# First upgrades to GT Avalanche 3.0



## LuckyLindy (Apr 24, 2010)

Hi everyone, I've been mountain biking for a few years, but just recently got more serious about it and bought a better bike (was on a Trek 820 that I got for free a few years ago). My "new" bike is a GT Avalanche 3.0 Disc (2008 I think) and I love it so far. I've been riding the heck out of it 3 or 4 days a week and doing things I never would have attempted on the Trek...Anyway, I was wondering if anyone has any experience with this bike's components or can offer some general advice to a beginner looking to upgrade his bike. 

On a side note, this question is prompted by an experience I had last week. After riding the bike for 4 weeks, the headset became very loose so I took it into my bike shop and they discovered I had nearly destroyed the star nut in the headset (among other minor derailleur and wheel alignment problems). 

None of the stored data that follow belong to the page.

open B4Sect5Torus (TSite)
open B9SectCLatticeCarrier (Bond)
open B7Prop1Explicit (U1 Wcx boxVec)
open B9Eq311L2Pairing (WL2)
open B11Eq103H1Complex (SiteL2K BondL2K)
open B9Eq319QprimeTorus (fineP QprimeLin)
open B9Eq319QprimeLipschitz (norm_QprimeLin_sub_flat_le pi_norm_le_WL2_norm)
open B9Eq315QTorus (perSite perCfg perCfg_apply cornerSite QtorusLin QtorusLin_apply)
open B9Eq315QLipschitz (norm_QtorusLin_sub_flat_le norm_apply_le_of_WL2 norm_WL2_le_of_pointwise)
open B9Eq315QTower (towerP UlevOf Qtower Qtower_succ QkOfU QprimeTower QprimeTower_succ)
open B9Eq315QTowerFlat (UlevOf_one perCfg_UlevOf_one_mem_U1 norm_Wcx_UlevOf_one_sub_one_le)
open B9Eq315QTowerLipschitz (norm_QprimeLin_le norm_QtorusLin_apply_le QtorusLin_apply_eq_of_eq norm_QprimeTower_id_le norm_Qtower_flat_apply_le)
open B9Eq326OperatorTower (QprimeTowerW QkW)
open B9Eq310HessianOperator (adTransportW)
open B5Eq172HodgePositivity (adTransportW_one)
open B9Eq384RemainderLetters (norm_adTransportW_sub_le)

variable {d : ℕ} (L : ℕ) [NeZero L]

/-- A product of reals `≥ 1` is `≥ 1`. [folklore] -/
private theorem one_le_prod_range (q : ℕ → ℝ) (hq : ∀ j, 1 ≤ q j) : ∀ n : ℕ, (1 : ℝ) ≤ ∏ j ∈ Finset.range n, q j
  | 0 => by simp
  | n + 1 => by
    rw [Finset.prod_range_succ]
    have h1 := one_le_prod_range q hq n
    have h2 := hq n
    nlinarith

/-! ## §1 `Q′_n(R)` against `Q′_n(1)` under a LEVEL PROFILE of transporter defects -/

section TowerPrime

variable (m : Fin d → ℕ) [∀ i, NeZero (m i)] {V : Type*} [NormedAddCommGroup V] [NormedSpace ℂ V]

omit [∀ i, NeZero (m i)] in
/-- **`Q′_n(R)` AGAINST `Q′_n(1)` ALONG THE TOWER, LEVEL BY LEVEL**: for a level family of bond transporters, the level-`j` ones `ε_j`-close to the
identity, `‖Q′_n(R)λ − Q′_n(1)λ‖_∞ ≤ (Π_{j<n}(1+ε_j)^{d(L−1)} − 1)·‖λ‖_∞` — the telescoping of `B9Eq315QTowerLipschitz.norm_QprimeTower_sub_id_le` with the
uniform `ε` replaced by the PROFILE `(ε_j)` (print's running small-field conditions (3.35)–(3.37), one per level).
[cite: Balaban1985BackgroundPropagators, (3.19) p.393, (3.35)–(3.37) p.396, p.403, (3.79)–(3.81) p.406] -/
theorem norm_QprimeTower_sub_id_le_profile (Rlev : (n : ℕ) → Bond d (towerP L m (n + 1)) → V →ₗ[ℂ] V) (ε : ℕ → ℝ) (hε : ∀ n, 0 ≤ ε n)
    (hR : ∀ n b v, ‖Rlev n b v - v‖ ≤ ε n * ‖v‖) :
    ∀ (n : ℕ) (l : TSite d (towerP L m n) → V),
      ‖QprimeTower L m Rlev n l - QprimeTower L m (fun _ _ => (LinearMap.id : V →ₗ[ℂ] V)) n l‖ ≤
        ((∏ j ∈ Finset.range n, (1 + ε j) ^ (d * (L - 1))) - 1) * ‖l‖
  | 0, l => by simp
  | n + 1, l => by
    have hq1 : ∀ j, (1 : ℝ) ≤ (1 + ε j) ^ (d * (L - 1)) := fun j => one_le_pow₀ (by linarith [hε j])
    have hPn : (1 : ℝ) ≤ ∏ j ∈ Finset.range n, (1 + ε j) ^ (d * (L - 1)) := one_le_prod_range _ hq1 n
    have hrn : (0 : ℝ) ≤ (∏ j ∈ Finset.range n, (1 + ε j) ^ (d * (L - 1))) - 1 := sub_nonneg.2 hPn
    show ‖QprimeTower L m Rlev n (QprimeLin L (towerP L m n) (Rlev n) l) -
        QprimeTower L m (fun _ _ => (LinearMap.id : V →ₗ[ℂ] V)) n
          (QprimeLin L (towerP L m n) (fun _ : Bond d (fineP L (towerP L m n)) => (LinearMap.id : V →ₗ[ℂ] V)) l)‖ ≤ _
    set x := QprimeLin L (towerP L m n) (Rlev n) l with hx
    set y := QprimeLin L (towerP L m n) (fun _ : Bond d (fineP L (towerP L m n)) => (LinearMap.id : V →ₗ[ℂ] V)) l with hy
    have hsplit : QprimeTower L m Rlev n x - QprimeTower L m (fun _ _ => (LinearMap.id : V →ₗ[ℂ] V)) n y =
        (QprimeTower L m Rlev n x - QprimeTower L m (fun _ _ => (LinearMap.id : V →ₗ[ℂ] V)) n x) +
          QprimeTower L m (fun _ _ => (LinearMap.id : V →ₗ[ℂ] V)) n (x - y) := by
      rw [map_sub]; abel
    have h1 := norm_QprimeTower_sub_id_le_profile Rlev ε hε hR n x
    have hxn : ‖x‖ ≤ (1 + ε n) ^ (d * (L - 1)) * ‖l‖ := norm_QprimeLin_le L (towerP L m n) (Rlev n) (hε n) (hR n) l
    have h2 := norm_QprimeTower_id_le L m n (x - y)
    have hxy : ‖x - y‖ ≤ ((1 + ε n) ^ (d * (L - 1)) - 1) * ‖l‖ := norm_QprimeLin_sub_flat_le L (towerP L m n) (Rlev n) (hε n) (hR n) l
    calc ‖QprimeTower L m Rlev n x - QprimeTower L m (fun _ _ => (LinearMap.id : V →ₗ[ℂ] V)) n y‖
        ≤ ‖QprimeTower L m Rlev n x - QprimeTower L m (fun _ _ => (LinearMap.id : V →ₗ[ℂ] V)) n x‖ +
            ‖QprimeTower L m (fun _ _ => (LinearMap.id : V →ₗ[ℂ] V)) n (x - y)‖ := by rw [hsplit]; exact norm_add_le _ _
      _ ≤ ((∏ j ∈ Finset.range n, (1 + ε j) ^ (d * (L - 1))) - 1) * ((1 + ε n) ^ (d * (L - 1)) * ‖l‖) +
            ((1 + ε n) ^ (d * (L - 1)) - 1) * ‖l‖ := add_le_add (h1.trans (mul_le_mul_of_nonneg_left hxn hrn)) (h2.trans hxy)
      _ = ((∏ j ∈ Finset.range (n + 1), (1 + ε j) ^ (d * (L - 1))) - 1) * ‖l‖ := by rw [Finset.prod_range_succ]; ring

end TowerPrime

/-! ## §2 `Q_n(U)` against `Q_n(1)` under LEVEL PROFILES of block-loop regularity and of bond smallness -/

section TowerQ

variable {𝔸 : Type*} [NormedRing 𝔸] [NormedAlgebra ℂ 𝔸] [CompleteSpace 𝔸] [NormOneClass 𝔸]
  (m : Fin d → ℕ) [∀ i, NeZero (m i)] (hL : 1 ≤ L) (k : ℕ) (U : Bond d (towerP L m k) → 𝔸ˣ)
  (α : ℕ → ℝ) (hα1 : ∀ j, α j ≤ 1 / 64)
  (hU1 : ∀ (j : ℕ) (x : B7Prop1Explicit.Site d) (κ : Fin d), perCfg (towerP L m (j + 1)) (UlevOf L m k U j) x κ ∈ U1 𝔸)
  (hreg : ∀ (j : ℕ) (y : TSite d (towerP L m j)) (κ : Fin d) (r : Fin d → Fin L),
    ‖((Wcx L (perCfg (towerP L m (j + 1)) (UlevOf L m k U j)) (cornerSite L y) κ (boxVec L r) : 𝔸ˣ) : 𝔸) - 1‖ ≤ α j)
  (εU : ℕ → ℝ) (hεU : ∀ j, 0 ≤ εU j) (hUε : ∀ (j : ℕ) (b : Bond d (towerP L m (j + 1))), ‖(UlevOf L m k U j b : 𝔸) - 1‖ ≤ εU j)

include hεU hUε in
/-- **`Q_n(U)` AGAINST `Q_n(1)` ALONG THE TOWER UNDER LEVEL PROFILES, per coarse bond**: if the level average `Ū^j` composed at depth `j` has bond
variables `ε_j`-close to `1` and `α_j`-regular block loops, then `‖(Q_n(U)A)(c) − (Q_n(1)A)(c)‖ ≤ Π_{j<n}(1 + 50(d+1)α_j) · 102(d+1)²L · (Σ_{j<n} ε_j) ·
sup‖A‖` — the telescoping `Q_{n+1}(U) − Q_{n+1}(1) = [Q_n(U) − Q_n(1)]Q(Ū^n) + Q_n(1)[Q(Ū^n) − Q(1)]` of `B9Eq315QTowerLipschitz.norm_Qtower_sub_flat_apply_le`
with the factor `‖Q(Ū^n)‖ ≤ 1 + 50(d+1)α_n` KEPT (not rounded to `2`) and the one-step modulus at level `n` fed `ε_n` (not a uniform `ε̄`): NO regime
hypothesis, and the number of levels enters ONLY through `Π_j(1 + 50(d+1)α_j)` and `Σ_j ε_j` — bounded, hence `k`-free, under geometric profiles (§4).
[cite: Balaban1985BackgroundPropagators, (3.15) p.393, (3.35)–(3.37) p.396, (3.78)–(3.79) p.406; Balaban1985Averaging, (124)–(127) pp.36–37, Prop. 2 (52)–(54) p.26] -/
theorem norm_Qtower_sub_flat_apply_le_profile : ∀ (n : ℕ) (A : Bond d (towerP L m n) → 𝔸) {a : ℝ}, 0 ≤ a → (∀ b, ‖A b‖ ≤ a) → ∀ c : Bond d m,
    ‖Qtower L m hL (UlevOf L m k U) α hα1 hU1 hreg n A c -
      Qtower L m hL (UlevOf L m k (fun _ : Bond d (towerP L m k) => (1 : 𝔸ˣ))) (fun _ => 0) (fun _ => by norm_num)
        (perCfg_UlevOf_one_mem_U1 L m k) (norm_Wcx_UlevOf_one_sub_one_le L m k (fun _ => 0) (fun _ => le_rfl)) n A c‖ ≤
      (∏ j ∈ Finset.range n, (1 + 50 * (d + 1) * α j)) * (102 * (d + 1) ^ 2 * L) * (∑ j ∈ Finset.range n, εU j) * a
  | 0, A, a, _, _, c => by simp
  | n + 1, A, a, ha, hA, c => by
    have hθ : (0 : ℝ) ≤ 102 * (d + 1) ^ 2 * L := by positivity
    -- every level's regularity letter is nonnegative (it bounds a norm at the block loop based at the origin)
    have y0 : ∀ j, TSite d (towerP L m j) := fun j i => ⟨0, Nat.pos_of_ne_zero (NeZero.ne _)⟩
    have hα0 : ∀ j, 0 ≤ α j := fun j => (norm_nonneg _).trans (hreg j (y0 j) c.2 fun _ => 0)
    have hq1 : ∀ j, (1 : ℝ) ≤ 1 + 50 * (d + 1) * α j := fun j => by nlinarith [hα0 j]
    have hP1n : (1 : ℝ) ≤ ∏ j ∈ Finset.range n, (1 + 50 * (d + 1) * α j) := one_le_prod_range _ hq1 n
    have hSn : (0 : ℝ) ≤ ∑ j ∈ Finset.range n, εU j := Finset.sum_nonneg fun j _ => hεU j
    have hεn : 0 ≤ εU n := hεU n
    -- the generic telescoping step: `x` = the level-`n` image at `U`, `y` = at the flat background
    have key : ∀ x y : Bond d (towerP L m n) → 𝔸, (∀ b, ‖x b‖ ≤ (1 + 50 * (d + 1) * α n) * a) →
        (∀ b, ‖x b - y b‖ ≤ 102 * (d + 1) ^ 2 * L * εU n * a) →
        ‖Qtower L m hL (UlevOf L m k U) α hα1 hU1 hreg n x c -
          Qtower L m hL (UlevOf L m k (fun _ : Bond d (towerP L m k) => (1 : 𝔸ˣ))) (fun _ => 0) (fun _ => by norm_num)
            (perCfg_UlevOf_one_mem_U1 L m k) (norm_Wcx_UlevOf_one_sub_one_le L m k (fun _ => 0) (fun _ => le_rfl)) n y c‖ ≤
          (∏ j ∈ Finset.range (n + 1), (1 + 50 * (d + 1) * α j)) * (102 * (d + 1) ^ 2 * L) * (∑ j ∈ Finset.range (n + 1), εU j) * a := by
      intro x y hxb hxyb
      have hsplit : Qtower L m hL (UlevOf L m k U) α hα1 hU1 hreg n x c -
          Qtower L m hL (UlevOf L m k (fun _ : Bond d (towerP L m k) => (1 : 𝔸ˣ))) (fun _ => 0) (fun _ => by norm_num)
            (perCfg_UlevOf_one_mem_U1 L m k) (norm_Wcx_UlevOf_one_sub_one_le L m k (fun _ => 0) (fun _ => le_rfl)) n y c =
          (Qtower L m hL (UlevOf L m k U) α hα1 hU1 hreg n x c -
            Qtower L m hL (UlevOf L m k (fun _ : Bond d (towerP L m k) => (1 : 𝔸ˣ))) (fun _ => 0) (fun _ => by norm_num)
              (perCfg_UlevOf_one_mem_U1 L m k) (norm_Wcx_UlevOf_one_sub_one_le L m k (fun _ => 0) (fun _ => le_rfl)) n x c) +
          Qtower L m hL (UlevOf L m k (fun _ : Bond d (towerP L m k) => (1 : 𝔸ˣ))) (fun _ => 0) (fun _ => by norm_num)
            (perCfg_UlevOf_one_mem_U1 L m k) (norm_Wcx_UlevOf_one_sub_one_le L m k (fun _ => 0) (fun _ => le_rfl)) n (x - y) c := by
        rw [map_sub, Pi.sub_apply]; abel
      have ha' : (0 : ℝ) ≤ (1 + 50 * (d + 1) * α n) * a := mul_nonneg (by linarith [hq1 n]) ha
      have h1 := norm_Qtower_sub_flat_apply_le_profile n x ha' hxb c
      have h2 := norm_Qtower_flat_apply_le L m hL k n (x - y) (by positivity : (0 : ℝ) ≤ 102 * (d + 1) ^ 2 * L * εU n * a)
        (fun b => by rw [Pi.sub_apply]; exact hxyb b) c
      have hP1 : (1 : ℝ) ≤ ∏ j ∈ Finset.range (n + 1), (1 + 50 * (d + 1) * α j) := one_le_prod_range _ hq1 (n + 1)
      have hrn : (0 : ℝ) ≤ (∏ j ∈ Finset.range n, (1 + 50 * (d + 1) * α j)) - 1 := sub_nonneg.2 hP1n
      calc _ ≤ ‖Qtower L m hL (UlevOf L m k U) α hα1 hU1 hreg n x c -
            Qtower L m hL (UlevOf L m k (fun _ : Bond d (towerP L m k) => (1 : 𝔸ˣ))) (fun _ => 0) (fun _ => by norm_num)
              (perCfg_UlevOf_one_mem_U1 L m k) (norm_Wcx_UlevOf_one_sub_one_le L m k (fun _ => 0) (fun _ => le_rfl)) n x c‖ +
            ‖Qtower L m hL (UlevOf L m k (fun _ : Bond d (towerP L m k) => (1 : 𝔸ˣ))) (fun _ => 0) (fun _ => by norm_num)
              (perCfg_UlevOf_one_mem_U1 L m k) (norm_Wcx_UlevOf_one_sub_one_le L m k (fun _ => 0) (fun _ => le_rfl)) n (x - y) c‖ := by
            rw [hsplit]; exact norm_add_le _ _
        _ ≤ (∏ j ∈ Finset.range n, (1 + 50 * (d + 1) * α j)) * (102 * (d + 1) ^ 2 * L) * (∑ j ∈ Finset.range n, εU j) *
              ((1 + 50 * (d + 1) * α n) * a) + 102 * (d + 1) ^ 2 * L * εU n * a := add_le_add h1 h2
        _ = (∏ j ∈ Finset.range (n + 1), (1 + 50 * (d + 1) * α j)) * (102 * (d + 1) ^ 2 * L) * (∑ j ∈ Finset.range n, εU j) * a +
              1 * (102 * (d + 1) ^ 2 * L) * εU n * a := by rw [Finset.prod_range_succ]; ring
        _ ≤ (∏ j ∈ Finset.range (n + 1), (1 + 50 * (d + 1) * α j)) * (102 * (d + 1) ^ 2 * L) * (∑ j ∈ Finset.range n, εU j) * a +
              (∏ j ∈ Finset.range (n + 1), (1 + 50 * (d + 1) * α j)) * (102 * (d + 1) ^ 2 * L) * εU n * a := by
            gcongr
        _ = (∏ j ∈ Finset.range (n + 1), (1 + 50 * (d + 1) * α j)) * (102 * (d + 1) ^ 2 * L) * (∑ j ∈ Finset.range (n + 1), εU j) * a := by
            rw [Finset.sum_range_succ]; ring
    -- the flat factor at level `n` IS the one-step flat averaging (its background is `1` by `UlevOf_one`)
    have hy1 : ∀ b, QtorusLin L (towerP L m n) hL (UlevOf L m k (fun _ : Bond d (towerP L m k) => (1 : 𝔸ˣ)) n) (by norm_num)
        (perCfg_UlevOf_one_mem_U1 L m k n) (norm_Wcx_UlevOf_one_sub_one_le L m k (fun _ => 0) (fun _ => le_rfl) n) A b =
        QtorusLin L (towerP L m n) hL (fun _ : Bond d (fineP L (towerP L m n)) => (1 : 𝔸ˣ)) (show (0 : ℝ) ≤ 1 / 64 by norm_num)
        (B5Eq172FlatCoercivity.hU1_one L (towerP L m n)) (B5Eq172FlatCoercivity.hreg_one L (towerP L m n)) A b :=
      QtorusLin_apply_eq_of_eq L (towerP L m n) hL _ _ _ _ (UlevOf_one L m k n) _ _ _ A
    refine key _ _ (fun b => ?_) (fun b => ?_)
    · exact norm_QtorusLin_apply_le L (towerP L m n) hL _ _ _ _ A ha hA b
    · have e := congrArg (fun t : 𝔸 => ‖QtorusLin L (towerP L m n) hL (UlevOf L m k U n) (hα1 n) (hU1 n) (hreg n) A b - t‖) (hy1 b)
      have h : ‖QtorusLin L (towerP L m n) hL (UlevOf L m k U n) (hα1 n) (hU1 n) (hreg n) A b -
          QtorusLin L (towerP L m n) hL (fun _ : Bond d (fineP L (towerP L m n)) => (1 : 𝔸ˣ)) (show (0 : ℝ) ≤ 1 / 64 by norm_num)
            (B5Eq172FlatCoercivity.hU1_one L (towerP L m n)) (B5Eq172FlatCoercivity.hreg_one L (towerP L m n)) A b‖ ≤
          102 * (d + 1) ^ 2 * L * εU n * a :=
        norm_QtorusLin_sub_flat_le L (towerP L m n) hL _ _ _ _ (show (0 : ℝ) ≤ 1 / 64 by norm_num)
          (B5Eq172FlatCoercivity.hU1_one L (towerP L m n)) (B5Eq172FlatCoercivity.hreg_one L (towerP L m n)) (hεU n) (fun b' => hUε n b') A hA b
      exact e.trans_le h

That really got me thinking about what I could upgrade on the bike so I can ride more difficult trails without worrying that my bike is going to fall apart under me and also improve my overall riding experience. Also, is it a good idea to spend money on upgrades for this frame or would it be better to just start saving up for a new bike?

Thanks!


----------



## intoflatlines (Mar 31, 2010)

I don't think that you need to worry about it falling apart under you while riding it, as long as it's built correctly..


----------



## zebrahum (Jun 29, 2005)

Yeah, if you destroyed the starnut, then you probably ran the headset loose for too long, or didn't have the stem tight. If the bike is in good working order you won't need to upgrade anything per-se.

I always recommend buying a complete bike that is upgraded instead of upgrading pieces that aren't broken as you go. You get a much better value in a complete. Unless you have a very specific idea in mind of what you are trying to accomplish, then there is no reason to upgrade.


----------



## LuckyLindy (Apr 24, 2010)

intoflatlines said:


> I don't think that you need to worry about it falling apart under you while riding it, as long as it's built correctly..


\

Haha yeah I was joking about it falling apart while riding it (mostly). I guess I just like tinkering with things and think it would be cool to upgrade so it's an all-around better bike. But if you guys think it's pointless I guess I won't spend the money! :thumbsup:


----------



## zebrahum (Jun 29, 2005)

LuckyLindy said:


> \
> 
> Haha yeah I was joking about it falling apart while riding it (mostly). I guess I just like tinkering with things and think it would be cool to upgrade so it's an all-around better bike. But if you guys think it's pointless I guess I won't spend the money! :thumbsup:


learning how to tinker isn't pointless, just make sure you're not just upgrading things with no purpose. If you don't like the shifter feel, it's probably ok to change shifters. If you don't like the brakes, well then change the brakes. But it's a dangerous, expensive road to just upgrade things to upgrade things.


----------



## johnny dollar (Nov 17, 2009)

the only upgrades I would suggest for a bike that has working components are moving to clipless pedals and addressing the other contact points (saddle, grips/handle bar).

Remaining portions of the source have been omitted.